Was the elegy misguided?

The Xerces status as a distinct species, as opposed to being a sub-population of another non-extinct butterfly, has been questioned by some for decades.

In a new study published in Biology Letters, researchers at the Field Museum were able to put a definitive end to those doubts, confirming that the Xerces blue was indeed a unique species, albeit one now also confirmed as extinct.

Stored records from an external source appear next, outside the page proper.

import Summits.BirchSwinnertonDyer.Rank1Residual.Additive.InvariantClassCountAssembly
import Summits.BirchSwinnertonDyer.Rank1Residual.Additive.StrictSignedSelmerInftyLocal
import Summits.BirchSwinnertonDyer.Rank1Residual.Additive.CyclotomicTowerSignedLocalIndex
import HarnessLib

/-!
# Invariant classes modulo `p^m` in Kobayashi's zero-clause minus group up the `κ`-tower — the
# elementary corank bound of brick B3 (cell `b2b-bsdres`, CLASS-CLOSURE lane, class O10 — x1b GEN 39,
# class lead; file 81 of the series)

HONEST FRAMING (cell `b2b-bsdres`, run/shared/lean/b2b/bsd-rank1-residual/, verbatim in every
file): the goal of the cell is to DELETE the COMBINATION-SHAPED residual classes of the
Birch–Swinnerton-Dyer formula for ALL analytic-rank `≤ 1` elliptic curves over `ℚ` — "full BSD
formula for every rank `≤ 1` curve in class `C`" assembled STRICTLY from published theorems — so
that the rank-`≤ 1` remainder becomes exactly the CONSTRUCTION-SHAPED classes, which are TYPED
(missing-input `Prop`s), NOT attempted. This is not "finishing BSD". CLASS-CLOSURE lane: prove
what is provable now; shrink each hard class to its core with data; no claim beyond stated classes;
research routes on CONSTRUCTION-SHAPED X12 / O10; census / instrument output = EVIDENCE / conjecture
items, NEVER a Literature fact; `RESIDUAL-MAP.md` marks change only by signed lines. THIS FILE:
TOOL THEOREMS ONLY — no definition, no named Literature fact, no `sorry`, axioms standard; nothing
is booked; no label / mark / count / sub-cell moves; (C1_η), (C2_η-GZ), (C3_η) stay typed as filed
(cc-typer-6's pen); nothing about `BSD(W, p)` of any pair is claimed.

## What

Brick B3 of the count (C) (files 60–78: `#(A₀⧸S₀) = p^ν · Tam(W)^{(p)}` for the `p*`-twist `W`)
wants the level-`m` minus line at `p` — `C_m` cyclic of order `p^m`, transverse to the Kummer group
`𝓚_p` — i.e. the corank-ONE half of [Kobayashi2003] Thm. 6.2 on the `η`-component, filed by GEN 37
as FACT-level. Transversality (`C⁻ ∩ 𝓚 = 0`, "`u(p) = 0`") is kernel since GEN 31/32 and bounds
`#C_m ≤ p^m`. This file is the POINT-LEVEL engine of the bound `#C_m ≥ p^m` WITHOUT Coleman maps
(files 79/80 `InvariantClassCountAlgebra/Assembly` supply the algebra), for ANY field `K`,
`ℤ_p`-extension `κ`, `K`-field `E`, embedding `ι`, curve `W`, and the tree's zero-clause minus
group `N = E⁻(K_n·E) ⊓ ker Tr_{n/0}` (`signedLocalPointsOfEmb κ ι W (-1) n ⊓ (localTraceOfEmb κ ι W
0 n).ker`, whose Kummer condition IS p17's strict one: `SignedTwist.localKummerOverOfEmb_strictSigned
_eq_zeroClause`):

* §1 `pow_prime_pow_mem_localLayerSubgroupOfEmb` (`g^{p^k} ∈ Gal(K̄_E/K_k·E)` for EVERY `g ∈ Γ_E`),
  `index_local_layer_zero_dvd` (`[K_n·E : K_0·E] ∣ p^n`), `mem_zero_of_smul_eq`,
  **`eq_zero_of_smul_eq_of_mem_zeroClause`** (`N^g = 0` when `g` generates the layer quotients and
  `E(K_n·E)` has no `p`-torsion: a `g`-fixed zero-clause point is a bottom point killed by
  `Tr_{n/0} = [K_n·E : E]`, a `p`-power);
* §2 `smul_mem_zeroClause` (`N` is `Γ_E`-stable), `zeroClause_mono` (and `N ≤ E^{−,str}`: the tree's
  `SignedTwist.signed_inf_ker_le_strictSigned`);
* §3 **`exists_finset_zeroClause_invariant_mod_pow`**: if `g ∈ Γ_E` generates every layer quotient
  below `n` (`hgen`), `E(K_n·E)` has no `p`-torsion (`htors`, Prop. 8.7 — kernel for the curves of
  the lane), and `S` is a set of layers `1 ≤ k ≤ n` each carrying a WITNESS `w ∈ E⁻(K_k·E) ∩ ker
  Tr_{k/0}` not of the form `p·a + b` (`a ∈ E(K_k·E)`, `b ∈ E(K_{k−1}·E)`), then for every `m`
  there are `p^{min(m,#S)}` points `x ∈ N` with `g•x − x ∈ p^m N`, pairwise incongruent modulo
  `p^m N`.

HOW IT CLOSES B3 (the remaining steps, for the next files; nothing of this is claimed here):
(i) WITNESSES at every odd `k` (Kobayashi's `c_k`, Prop. 8.12: `E⁺(K_k) ≤ E(K_{k−1})` for odd `k`,
so `E(K_k)^{odd} = E(K_{k−1}) + E⁻(K_k)^{odd}` and a NEW odd point modulo `p` exists by the formal
logarithm; transported to `W` by the SignedTwist dictionary); (ii) DESCENT: the Kummer classes of the
`x` modulo `p^m` are `#S ≥ m ⟹ p^m` DISTINCT `Gal(K_n·E/E)`-invariant classes of `H¹(K_n·E, W[p^m])`
inside the minus condition (`N` is `p`-saturated, Lemma 8.17 — kernel), and `H¹(E, W[p^m]) ≅
H¹(K_n·E, W[p^m])^{Gal}` (no `p`-torsion); (iii) with transversality and `#H¹(E, W[p])/𝓚 = p` the
level-`m` minus condition `Σ_m` is cyclic of order exactly `p^m` and `Σ_m ⊕ 𝓚_p = H¹(E, W[p^m])`.

References: [Kobayashi2003] S. Kobayashi, Invent. Math. 152 (2003), §2 p. 4, Def. 1.1 / 2.1,
Thm. 6.2 (p. 11), Prop. 8.7 (p. 16), Prop. 8.12 (p. 17), Lemma 8.17 (p. 19); [GreenbergLNM1716]
R. Greenberg, LNM 1716, §3.
-/

noncomputable section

“It’s interesting to reaffirm that what people have been thinking for nearly 100 years is true, that this was a species driven to extinction by human activities,” said Felix Grewe, co-director of the Field’s Grainger Bioinformatics Center and the lead author of the Biology Letters paper on the project.

Grewe collaborated on the study with Corrie Moreau, director of the Cornell University Insect Collections and a former researcher at the Field. Moreau pinched off a piece of abdomen from a 93-year-old Xerces specimen held in the Field’s collection, and the DNA was then sequenced and analyzed at the Field’s labs.

“When this butterfly was collected 93 years ago, nobody was thinking about sequencing its DNA,” Grewe said in a statement. “That’s why we have to keep collecting, for researchers 100 years in the future.”

Why go to such lengths to prove a widely accepted, nearly 100-year-old theory?

Because science matters, and there’s a lot riding on the story of the Xerces.

The Xerces blue, despite its diminutive size, is a giant within the conservation movement, cited as the first case of an insect extinction that can be attributed to urban development.

The butterfly flourished along a patch of sand dunes in the San Francisco Bay area, near the Presidio and what’s now Golden Gate National Recreation Area. As the city grew, the habitat of the Xerces blue was dramatically altered — new foliage introduced in some sections, pavement poured in others — and the butterfly vanished.   

In 1971, lepidopterist Robert Michael Pyle founded the Xerces Society, devoted to invertebrate conservation, with the blue butterfly as both its inspiration and literal poster child. 

“If we’d found that the Xerces blue wasn’t really an extinct species, it could potentially undermine conservation efforts,” said Moreau. “It’s really terrible that we drove something to extinction, but at the same time what we’re saying is, OK, everything we thought does in fact align with the DNA evidence.”

While the Field team used advances in DNA technology to settle the question over Xerces blue’s extinction, another team of scientists on the West Coast is attempting to resurrect the butterfly.

In recent decades, the Presidio Trust has restored a portion of the Xerces’ native habitat, leading Pyle to speculate about how a butterfly genetically similar to the Xerces might “re-evolve” if it were set loose upon the restored landscape. This “relocation” model, which has succeeded elsewhere, is one way of pulling a low-key “Jurassic Park.” Genetic editing is another option.

The Field team addressed the possibility in their paper.

“Before we start putting a lot of effort into resurrection, let’s put that effort into protecting what’s there and learn from our past mistakes,” Grewe said.